----- RECORDS FOR THE EXERCISE -----
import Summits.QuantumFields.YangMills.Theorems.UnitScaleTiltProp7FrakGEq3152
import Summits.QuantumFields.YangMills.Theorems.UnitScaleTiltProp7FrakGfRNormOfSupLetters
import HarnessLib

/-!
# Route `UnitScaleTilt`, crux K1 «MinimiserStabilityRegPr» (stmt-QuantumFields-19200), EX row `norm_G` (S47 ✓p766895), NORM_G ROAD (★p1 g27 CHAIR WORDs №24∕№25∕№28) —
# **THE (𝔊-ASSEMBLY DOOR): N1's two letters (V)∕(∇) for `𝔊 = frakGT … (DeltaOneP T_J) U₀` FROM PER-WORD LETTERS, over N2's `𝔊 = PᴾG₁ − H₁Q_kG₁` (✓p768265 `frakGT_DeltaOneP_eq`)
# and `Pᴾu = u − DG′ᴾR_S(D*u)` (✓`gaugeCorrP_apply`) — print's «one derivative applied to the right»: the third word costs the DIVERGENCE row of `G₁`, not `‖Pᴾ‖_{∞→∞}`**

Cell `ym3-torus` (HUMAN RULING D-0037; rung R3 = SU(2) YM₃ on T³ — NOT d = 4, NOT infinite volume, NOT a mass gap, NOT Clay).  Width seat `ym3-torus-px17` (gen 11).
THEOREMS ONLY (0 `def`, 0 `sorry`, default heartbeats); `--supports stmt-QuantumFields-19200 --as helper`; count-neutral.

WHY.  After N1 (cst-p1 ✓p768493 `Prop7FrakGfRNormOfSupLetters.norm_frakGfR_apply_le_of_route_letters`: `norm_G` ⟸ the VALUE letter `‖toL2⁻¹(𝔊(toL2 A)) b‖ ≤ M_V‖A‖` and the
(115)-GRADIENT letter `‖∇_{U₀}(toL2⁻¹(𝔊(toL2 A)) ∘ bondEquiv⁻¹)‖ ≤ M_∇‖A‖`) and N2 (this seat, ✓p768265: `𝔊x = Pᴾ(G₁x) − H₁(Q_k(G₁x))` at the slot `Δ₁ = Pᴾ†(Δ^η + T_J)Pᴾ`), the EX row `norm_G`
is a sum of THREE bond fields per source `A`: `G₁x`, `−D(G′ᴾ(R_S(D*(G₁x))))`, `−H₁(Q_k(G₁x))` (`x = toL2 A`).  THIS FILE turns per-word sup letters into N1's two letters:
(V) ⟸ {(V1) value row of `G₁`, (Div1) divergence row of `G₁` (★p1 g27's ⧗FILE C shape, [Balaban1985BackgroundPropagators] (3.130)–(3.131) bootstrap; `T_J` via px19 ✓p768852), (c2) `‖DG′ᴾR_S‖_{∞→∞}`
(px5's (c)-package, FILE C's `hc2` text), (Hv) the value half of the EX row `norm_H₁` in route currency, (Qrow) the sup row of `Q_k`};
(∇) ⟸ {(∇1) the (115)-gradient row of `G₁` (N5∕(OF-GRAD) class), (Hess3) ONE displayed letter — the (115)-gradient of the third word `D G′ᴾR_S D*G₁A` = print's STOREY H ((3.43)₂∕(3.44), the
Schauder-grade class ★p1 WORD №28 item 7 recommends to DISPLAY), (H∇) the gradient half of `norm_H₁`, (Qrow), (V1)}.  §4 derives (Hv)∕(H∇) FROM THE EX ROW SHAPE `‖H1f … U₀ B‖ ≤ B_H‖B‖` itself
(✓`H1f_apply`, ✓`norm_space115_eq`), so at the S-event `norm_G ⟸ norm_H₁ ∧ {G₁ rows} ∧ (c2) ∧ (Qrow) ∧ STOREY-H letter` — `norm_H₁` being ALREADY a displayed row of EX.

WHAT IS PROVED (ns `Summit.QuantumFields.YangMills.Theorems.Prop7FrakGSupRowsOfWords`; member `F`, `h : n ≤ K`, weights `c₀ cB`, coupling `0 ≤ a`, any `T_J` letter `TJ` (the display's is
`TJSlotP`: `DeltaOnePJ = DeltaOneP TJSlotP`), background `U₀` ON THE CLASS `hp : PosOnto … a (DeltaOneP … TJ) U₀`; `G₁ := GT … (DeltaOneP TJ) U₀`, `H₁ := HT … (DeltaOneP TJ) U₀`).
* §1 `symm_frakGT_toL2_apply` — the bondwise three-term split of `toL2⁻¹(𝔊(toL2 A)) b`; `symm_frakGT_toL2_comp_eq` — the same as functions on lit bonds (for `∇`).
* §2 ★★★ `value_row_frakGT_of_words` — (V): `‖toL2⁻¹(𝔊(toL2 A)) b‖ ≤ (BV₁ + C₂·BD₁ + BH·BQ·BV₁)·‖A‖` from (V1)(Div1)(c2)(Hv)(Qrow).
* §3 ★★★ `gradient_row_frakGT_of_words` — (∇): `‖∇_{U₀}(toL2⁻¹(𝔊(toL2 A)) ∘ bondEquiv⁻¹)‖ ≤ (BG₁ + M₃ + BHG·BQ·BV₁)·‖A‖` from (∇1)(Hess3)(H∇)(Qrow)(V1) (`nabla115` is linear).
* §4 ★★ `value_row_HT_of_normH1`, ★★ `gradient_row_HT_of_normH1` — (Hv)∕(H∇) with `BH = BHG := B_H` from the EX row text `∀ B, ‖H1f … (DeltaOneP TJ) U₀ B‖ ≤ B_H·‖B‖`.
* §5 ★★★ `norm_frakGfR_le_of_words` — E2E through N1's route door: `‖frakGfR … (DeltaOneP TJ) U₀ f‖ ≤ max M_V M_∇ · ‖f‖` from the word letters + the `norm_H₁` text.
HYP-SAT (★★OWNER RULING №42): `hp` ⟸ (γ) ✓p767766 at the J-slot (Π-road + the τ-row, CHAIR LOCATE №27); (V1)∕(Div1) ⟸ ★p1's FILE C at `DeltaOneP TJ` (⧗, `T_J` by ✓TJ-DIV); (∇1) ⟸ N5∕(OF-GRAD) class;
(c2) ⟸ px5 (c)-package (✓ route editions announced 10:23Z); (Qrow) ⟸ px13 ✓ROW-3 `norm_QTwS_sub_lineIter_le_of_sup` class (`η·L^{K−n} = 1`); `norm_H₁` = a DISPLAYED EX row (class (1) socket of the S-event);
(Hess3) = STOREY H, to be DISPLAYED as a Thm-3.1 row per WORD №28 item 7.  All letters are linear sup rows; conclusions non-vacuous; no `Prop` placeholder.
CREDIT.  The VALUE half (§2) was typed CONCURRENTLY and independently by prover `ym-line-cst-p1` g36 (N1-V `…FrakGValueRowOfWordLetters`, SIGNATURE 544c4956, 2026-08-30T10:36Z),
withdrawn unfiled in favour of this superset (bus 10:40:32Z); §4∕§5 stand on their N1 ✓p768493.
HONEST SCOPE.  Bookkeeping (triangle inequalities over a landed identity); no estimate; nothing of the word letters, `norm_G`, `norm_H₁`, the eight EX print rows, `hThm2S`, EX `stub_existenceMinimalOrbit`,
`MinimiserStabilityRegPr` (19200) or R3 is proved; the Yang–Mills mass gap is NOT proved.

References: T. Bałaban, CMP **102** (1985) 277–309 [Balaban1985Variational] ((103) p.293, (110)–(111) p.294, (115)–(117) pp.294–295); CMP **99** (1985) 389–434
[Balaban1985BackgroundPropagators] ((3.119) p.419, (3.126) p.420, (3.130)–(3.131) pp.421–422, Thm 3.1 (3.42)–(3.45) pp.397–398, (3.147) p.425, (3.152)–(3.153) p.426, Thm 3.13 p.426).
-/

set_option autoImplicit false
-----
----- RECORDS FOR THE EXERCISE -----
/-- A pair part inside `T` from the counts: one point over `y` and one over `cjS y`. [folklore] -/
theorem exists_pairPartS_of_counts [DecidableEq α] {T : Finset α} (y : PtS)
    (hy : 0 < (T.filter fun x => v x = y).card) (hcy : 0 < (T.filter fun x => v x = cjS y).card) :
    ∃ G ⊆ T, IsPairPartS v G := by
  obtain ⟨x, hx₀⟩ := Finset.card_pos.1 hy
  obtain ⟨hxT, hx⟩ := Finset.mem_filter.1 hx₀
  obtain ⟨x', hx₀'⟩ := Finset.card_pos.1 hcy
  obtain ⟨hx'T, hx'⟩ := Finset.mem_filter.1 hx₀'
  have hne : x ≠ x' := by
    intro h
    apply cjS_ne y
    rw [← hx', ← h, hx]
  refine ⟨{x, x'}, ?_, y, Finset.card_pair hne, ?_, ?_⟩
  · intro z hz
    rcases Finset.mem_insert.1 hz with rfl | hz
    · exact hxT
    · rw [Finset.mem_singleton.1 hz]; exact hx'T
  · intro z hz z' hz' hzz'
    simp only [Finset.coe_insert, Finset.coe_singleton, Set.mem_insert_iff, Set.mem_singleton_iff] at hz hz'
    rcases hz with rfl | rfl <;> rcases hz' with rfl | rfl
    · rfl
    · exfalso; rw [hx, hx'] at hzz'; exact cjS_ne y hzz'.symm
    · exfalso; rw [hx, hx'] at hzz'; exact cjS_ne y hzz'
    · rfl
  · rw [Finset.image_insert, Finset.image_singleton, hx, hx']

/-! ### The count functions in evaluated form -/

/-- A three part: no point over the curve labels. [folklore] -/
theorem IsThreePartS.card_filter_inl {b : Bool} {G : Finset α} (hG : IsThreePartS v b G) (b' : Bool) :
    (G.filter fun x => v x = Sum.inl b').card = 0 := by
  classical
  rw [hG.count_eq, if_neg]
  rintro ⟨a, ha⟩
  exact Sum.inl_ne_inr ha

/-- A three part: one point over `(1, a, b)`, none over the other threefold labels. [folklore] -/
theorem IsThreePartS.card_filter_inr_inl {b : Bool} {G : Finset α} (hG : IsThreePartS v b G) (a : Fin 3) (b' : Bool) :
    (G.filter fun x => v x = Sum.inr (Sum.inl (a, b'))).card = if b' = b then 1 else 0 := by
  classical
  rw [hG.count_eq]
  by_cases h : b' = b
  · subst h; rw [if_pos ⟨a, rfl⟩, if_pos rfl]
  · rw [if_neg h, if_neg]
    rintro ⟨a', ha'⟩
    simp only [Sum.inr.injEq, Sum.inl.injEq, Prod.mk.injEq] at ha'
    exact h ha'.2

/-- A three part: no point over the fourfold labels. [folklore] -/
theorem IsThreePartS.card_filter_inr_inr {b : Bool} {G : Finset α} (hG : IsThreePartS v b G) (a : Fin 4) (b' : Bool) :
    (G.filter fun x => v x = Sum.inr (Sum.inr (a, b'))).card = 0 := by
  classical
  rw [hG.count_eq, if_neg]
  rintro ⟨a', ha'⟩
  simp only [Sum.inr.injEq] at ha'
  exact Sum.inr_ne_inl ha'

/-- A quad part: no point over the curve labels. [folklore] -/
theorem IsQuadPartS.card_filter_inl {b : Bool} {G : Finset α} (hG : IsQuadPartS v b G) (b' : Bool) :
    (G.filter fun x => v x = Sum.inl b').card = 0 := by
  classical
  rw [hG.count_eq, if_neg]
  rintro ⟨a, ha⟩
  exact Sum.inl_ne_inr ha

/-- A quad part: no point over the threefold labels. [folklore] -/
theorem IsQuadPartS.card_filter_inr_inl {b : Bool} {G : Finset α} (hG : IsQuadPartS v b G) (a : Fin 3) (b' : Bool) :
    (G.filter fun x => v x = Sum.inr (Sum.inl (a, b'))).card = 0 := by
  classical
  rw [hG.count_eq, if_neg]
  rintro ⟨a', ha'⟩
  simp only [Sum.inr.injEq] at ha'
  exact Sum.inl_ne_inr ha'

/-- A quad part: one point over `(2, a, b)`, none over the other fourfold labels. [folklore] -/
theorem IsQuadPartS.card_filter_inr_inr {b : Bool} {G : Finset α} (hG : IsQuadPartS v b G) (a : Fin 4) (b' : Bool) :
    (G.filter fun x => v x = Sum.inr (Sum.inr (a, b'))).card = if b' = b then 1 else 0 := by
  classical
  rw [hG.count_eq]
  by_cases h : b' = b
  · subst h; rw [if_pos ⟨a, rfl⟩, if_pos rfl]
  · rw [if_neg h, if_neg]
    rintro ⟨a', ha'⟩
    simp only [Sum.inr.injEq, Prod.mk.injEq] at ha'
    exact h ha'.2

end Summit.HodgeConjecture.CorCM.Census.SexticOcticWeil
-----
> **WHAT TO PRODUCE**
The lines to return are those in the material above that hold "print".

> **OUTPUT FOR THIS TASK**
# and `Pᴾu = u − DG′ᴾR_S(D*u)` (✓`gaugeCorrP_apply`) — print's «one derivative applied to the right»: the third word costs the DIVERGENCE row of `G₁`, not `‖Pᴾ‖_{∞→∞}`**
(∇) ⟸ {(∇1) the (115)-gradient row of `G₁` (N5∕(OF-GRAD) class), (Hess3) ONE displayed letter — the (115)-gradient of the third word `D G′ᴾR_S D*G₁A` = print's STOREY H ((3.43)₂∕(3.44), the
HONEST SCOPE.  Bookkeeping (triangle inequalities over a landed identity); no estimate; nothing of the word letters, `norm_G`, `norm_H₁`, the eight EX print rows, `hThm2S`, EX `stub_existenceMinimalOrbit`,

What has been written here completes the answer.